Calibration is done by learning a scalar that maps the pixel-wise standard deviation of the the predicted samples into the actual prediction error.

Source code in src/careamics/lvae_training/calibration.py
class Calibration:
    """Calibrate the uncertainty computed over samples from LVAE model.

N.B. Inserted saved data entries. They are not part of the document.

import Summits.QuantumFields.YangMills.Theorems.BalabanUVNodesN15DefectKernelVectorPieceDeriv
import Summits.QuantumFields.YangMills.Theorems.BalabanUVNodesN15DefectKernelLapHk
import HarnessLib

/-!
# Route «BalabanUVNodes» (K4 «SpineRates»), node N15 = NE2, -a lane, part 22: THE FOURTH (3.42) ENTRY OF THE VECTOR SINGLE-SCALE PIECE —
# `𝔇((Δ′−∂′∂′*)G′, (Δ−∂∂*)G)` = `𝔇(F′C′K′, FCK)` with `F = (Δ−∂∂*)H_k` (parts 18–21) ASSEMBLED in binder (a)'s format (parts 9∕12's mechanism), on
# any carrier and on the concrete unit-torus carrier

Cell `pub-ymgap`, seat `pub-ymgap-dag-n15-a` (KNIT-BY-NAME, generation g4; HUMAN RULING D-0062; chair R424 venue; `bears_on: R4∕N15`).  Filed
`--supports stmt-QuantumFields-19351` (helper).  THEOREMS ONLY; imports BY NAME part 12 (`…VectorPieceDeriv`: the three-factor assembly pattern and through it
parts 1∕3∕4∕8∕9, `T4EtaRateDefect.idef_comp_majorant`, `B9SectDWeightedNeumann`, `T4Cov2156Rate.cov2156_pair_torus`∕`cov2156_rate_torus_king`), part 21
(`lapker_bounds`: uniform decay `c_F e^{−δ_F|B(x)−y|_T}` and paired rate `(C_F∕n)e^{−δ_F|B(x′)−y|_T}` of `F`'s entries; `hasMaj_idef_lapHk`), `B6UnitTorusCarrier`.
Nothing in the tree is modified; nothing printed is a hypothesis.

THE POINT (N15-DOSSIER §6: «entry 3 `Δ_UG′` (second differences) has NO printed∕tree input — located, not claimed»; part 17: the readout is landed MODULO
this entry).  With parts 18–21 the fourth entry needs no second-difference estimate: `(Δ−∂∂*)G = F·C^{(k)}·K` with `F = (Δ−∂∂*)H_k = Q_kᴴ(n^{d+1}Δ_k)`, whose
entries decay and converge (two-lattice rate `η = 1∕n`) like `H_k`'s BY NAME of the (1.66) lineage.  THIS FILE repeats part 12's assembly with the left factor
`D = ∂_νH_k` replaced by `F`: §1 **`hasMaj_idef_vectorPieceLap`** (any [B6] carrier, site assignments, King's pairing, operators by entries, the two unit-torus
dominances — the H∕F-dominance at rate `min(δ_F, κ₁₆₃∕(d+1))` —, rate window): `𝔇(F′C′K′, FCK)` has the majorant
`[nΩ c_F c_r (nΩ B₀ c_r (n_η w R_H) + nΩ R_C c_r (n_η w c₀)) + nΩ (C_F∕L^k) c_r (nΩ B₀ c_r (n_η w c₀))]·e^{−ρd}`; §2 **`hasMaj_idef_vectorPieceLap_unitTorus`** (part
14's pattern: every geometric binder discharged on `unitTorusGeo L k M` with EQUALITY dominances and volume-independent `c_r`).  Part 23 fixes the Riemann weight,
pulls the single rate factor `(L^k)⁻¹` out, and plugs the result into part 17's binder `T3` — the four-entry readout becomes unconditional.

HONEST FRAMING ∕ LIMITS.  `U = 1` linear theory on finite tori, `d + 1 ≥ 2`, one single-scale piece in King's (4.42) shape; the Laplacian is the gauge-fixed
`Δ − ∂∂*` of [B5] Sect. D (part 18), NOT the covariant `Δ_U` at `U ≠ 1` (NE2⁺ proper NOT PRINTED ∕ not proved); constants existential (dimension∕`L` only);
count-neutral (typed 28∕28 · discharged unchanged); NOT a discharge of N15; one finite T⁴ at fixed ε — NOT infinite volume, NOT OS on ℝ⁴, NOT a mass gap, NOT Clay.
-/

noncomputable section

open scoped BigOperators
open Finset

namespace Summit.QuantumFields.YangMills.BalabanUVNodes.N15.VectorPiece

open Literature.MathematicalPhysics.QuantumFieldTheory.Balaban1983to89
open Literature.MathematicalPhysics.QuantumFieldTheory.Balaban1983to89.B11SectG (BlockNorm HasMaj RowSum)
open Literature.MathematicalPhysics.QuantumFieldTheory.Balaban1983to89.T4EtaRateDefect (idef idef_comp_majorant slowWeight_const)
open Literature.MathematicalPhysics.QuantumFieldTheory.Balaban1983to89.T4EtaRateCoeffDefect (pull fibre mem_fibre)
open Literature.MathematicalPhysics.QuantumFieldTheory.Balaban1983to89.B9SectDWeightedNeumann (WRow wrow_of_exp hasMaj_comp_wrow)
open Literature.MathematicalPhysics.QuantumFieldTheory.Balaban1983to89.B6RandomWalk (Triangle254)
open Literature.MathematicalPhysics.QuantumFieldTheory.Balaban1983to89.B4TorusKernel (periodConst)
open Literature.MathematicalPhysics.QuantumFieldTheory.Balaban1983to89.B5Prop11Plancherel (Tor fine)
open Literature.MathematicalPhysics.QuantumFieldTheory.Balaban1983to89.B5Block118 (bpt)
open Literature.MathematicalPhysics.QuantumFieldTheory.Balaban1983to89.B5Blocks16 (bpt_val bpt_bijective)
open Literature.MathematicalPhysics.QuantumFieldTheory.Balaban1983to89.B5Hk163Strip (kappa163 kappa163_pos)
open Literature.MathematicalPhysics.QuantumFieldTheory.Balaban1983to89.B5Hk163Decay (MG163)
open Literature.MathematicalPhysics.QuantumFieldTheory.Balaban1983to89.B5Hk163Torus (HkOp norm_HkOp_le)
open Literature.MathematicalPhysics.QuantumFieldTheory.Balaban1983to89.B5Hk163RDiv (DstarD)
open Literature.MathematicalPhysics.QuantumFieldTheory.Balaban1983to89.B5Hk163TorusHolderDecay (MD163)
open Literature.MathematicalPhysics.QuantumFieldTheory.Balaban1983to89.T4Hk163StripRate (CGe)
open Literature.MathematicalPhysics.QuantumFieldTheory.Balaban1983to89.B6LowerBound2153Torus (toT rep toT_rep rep_mem_pbox)
open Literature.MathematicalPhysics.QuantumFieldTheory.Balaban1983to89.B6Lemma24Torus (pbox)
open Literature.MathematicalPhysics.QuantumFieldTheory.Balaban1983to89.B6BondEliminationTorus (pdist)
open Literature.MathematicalPhysics.QuantumFieldTheory.Balaban1983to89.B6Cov2156Torus (deltaPol bondReductionT one_le_M)
open Literature.MathematicalPhysics.QuantumFieldTheory.Balaban1983to89.T4Cov2156Rate (cov2156_pair_torus cov2156_rate_torus_king
  bondDist_nonneg)
open Literature.MathematicalPhysics.QuantumFieldTheory.Balaban1983to89.B6UnitTorusCarrier (unitTorusGeo triangle254_unitTorusGeo
  unitTorusGeo_dist_nonneg unitTorusGeo_dist_symm rowSum_unitTorusGeo card_fibre_unitBond card_fibre_fineBond pdist_rep_rep)
open Literature.MathematicalPhysics.QuantumFieldTheory.King1986 (exp_decay_mono)
open Literature.MathematicalPhysics.QuantumFieldTheory.King1986.Torus (blockOf val_blockOf tdistT tdistT_symm tdistT_nonneg blockOf_over)
open Summit.QuantumFields.YangMills.BalabanUVNodes.N15.DefectKernel (norm_HkOp_le_tdistT norm_HkOp_kingPair_sub_le card_fibre_bondPair
  king_weight_balance hasMaj_ofBlocks_of_entry_le hasMaj_idef_transpose_of_pairedRate hasMaj_idef_id_id_of_rate)

variable {d : ℕ}

/-! ## §1 The fourth entry of the piece on any carrier -/

section Piece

    Calibration is done by learning a scalar that maps the pixel-wise standard
    deviation of the the predicted samples into the actual prediction error.
    """

    def __init__(self, num_bins: int = 15):
        self._bins = num_bins
        self._bin_boundaries = None

    def compute_bin_boundaries(self, predict_std: np.ndarray) -> np.ndarray:
        """Compute the bin boundaries for `num_bins` bins and predicted std values."""
        min_std = np.min(predict_std)
        max_std = np.max(predict_std)
        return np.linspace(min_std, max_std, self._bins + 1)

    def compute_stats(
        self, pred: np.ndarray, pred_std: np.ndarray, target: np.ndarray
    ) -> dict[int, dict[str, Union[np.ndarray, list]]]:
        """
        It computes the bin-wise RMSE and RMV for each channel of the predicted image.

        Recall that:
            - RMSE = np.sqrt((pred - target)**2 / num_pixels)
            - RMV = np.sqrt(np.mean(pred_std**2))

        ALGORITHM
        - For each channel:
            - Given the bin boundaries, assign pixels of `std_ch` array to a specific bin index.
            - For each bin index:
                - Compute the RMSE, RMV, and number of pixels for that bin.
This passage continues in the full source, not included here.